▶ _Description of the task_: Search the records for "DISPLAYED". Report every line where it occurs.

─── Recorded information

import Summits.QuantumFields.YangMills.Theorems.BalabanUVNodesN05AtRecord13SubB
import Summits.QuantumFields.YangMills.Theorems.BalabanUVNodesN05SubBSlotT8

/-!
# BalabanUVNodes ∕ N05 ([B8], `Dag.B8_main`) AT THE STAGE-13 RECORD WITH THE [B8″] PIN — THEOREM 8 SUPPLIED: N05 in ∃-currency at
# `Node00.IsRecordOfRecord₁₃CSB8subB` (+ the same-datum `₁₃C` companion), as in `BalabanUVNodesN05AtRecord13SubB` (p491938), but with the printed member `t8` (Thm 8 p. 101) DISCHARGED at the law members by
# `BalabanUVNodesN05SubBKnitZdLanT8` — modulo [4]'s letters, the b9 sockets, the five SOURCED sockets and Proposition 7, all DISPLAYED

Track A of `YM-PLAN.md` (cell `pub-ymgap`, HUMAN RULING D-0062), node **N05** = [Balaban1985RegularSpaces] Lemma 1, Thm 2, Prop 3, Thm 4, Props 5–7, Thm 8; seat
`pub-ymgap-dag-n05-d` (g5), 2026-08-27.  Inputs BY NAME: `BalabanUVNodesN05SubBSlotT8.exists_c₁_b8LeafOfRecordSubB_cutSubB_zdLan_of_knit_lettersRDUB_t8src` (the [B8″] slot closed on the SubB knit with
`t8` supplied from `B8Thm8SurvivingZd3Map.thm8SurvivingAt_zd3_map_lan`, p495285), `Node00/Record13CarriersB8SubB` (the Stage-13 [B8″] pin, one-pin S-record, companion, faces),
`Node00.companion_of_isRecordOfRecord₁₃CSB8subB`.

WHAT IS PROVED (composition BY NAME; no estimate; no new definition):
* ★ **`exists_isRecordOfRecord₁₃CSB8subB_b8_of_knit_lettersRDUB_t8src`** — p491938's ₁₃ face with `t8` supplied: for ADMISSIBLE `θ : Stage13Params F N` WITH `Provisos₁₃`
  and the T8 knit's inputs at `θ.toStage3Params`, `∃ c₁ > 0, ∀ γw ∈ ]0, θ.γ], ∃ w w′`: `IsRecordOfRecord₁₃CSB8subB F N (datumOfRecord₁₃ F N θ h) w`, binding DISPLAYED,
  `∀ P, (leavesP w P).b8 ∧ Dag.B8_main (leavesP w P)`, and the SAME-DATUM companion in `IsRecordOfRecord₁₃C` (leaves equal off `b8`; its typed `b8` NOT claimed).
AFTER THIS FILE the N05 face at the record of record (rev 16∕17, K1‴ `StabilityBAtRecordR13e`) displays EXACTLY ONE printed member of [Balaban1985RegularSpaces] — `p7`
(Prop. 7 p. 100; species word) — and otherwise SOCKETS only: [4]'s letters ×4, the b9 sockets ×2 (N06 lineage), the five sourced sockets (Prop. 5 ∃∕! with source, [4] Thm 3.3
with source, Prop. 3 with source; located XL providers).
HONEST FRAMING: kernel bookkeeping by name; all sockets are HYPOTHESES; `p7` is a HYPOTHESIS = N05's own printed member NOT discharged; count-neutral; **N05 NOT discharged**;
Bałaban AS PRINTED with locators; one finite 𝕋⁴ programme at fixed ε; nothing continuum ∕ ℝ⁴ ∕ OS ∕ mass-gap ∕ Clay.  No `sorry`, no new definition.  Unit `pub-ymgap-dag-n05-d`
(g5), 2026-08-27.
[cite: Balaban1985RegularSpaces, Thm 8 (1.146) p.101, Lemma 1 p.79, Thm 2 p.83, Prop. 3 p.87, Thm 4 p.88, Prop. 5 (1.107)–(1.109) p.94, Prop. 6 (1.131)–(1.138) pp.98–99 (the knit); Prop. 7 p.100 (named hypothesis); Balaban1985BackgroundPropagators, Thm 3.1 p.397, Thm 3.3 p.398, (3.25) p.394 (letters and b9 sockets, hypotheses); Balaban1989LargeFieldII, Thm 1 + (0.1) pp.355–356; Balaban1988Convergent, p.244 (the record, bookkeeping)]
-/

noncomputable section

──────

▶ _Task output_:
# `BalabanUVNodesN05SubBKnitZdLanT8` — modulo [4]'s letters, the b9 sockets, the five SOURCED sockets and Proposition 7, all DISPLAYED
  and the T8 knit's inputs at `θ.toStage3Params`, `∃ c₁ > 0, ∀ γw ∈ ]0, θ.γ], ∃ w w′`: `IsRecordOfRecord₁₃CSB8subB F N (datumOfRecord₁₃ F N θ h) w`, binding DISPLAYED,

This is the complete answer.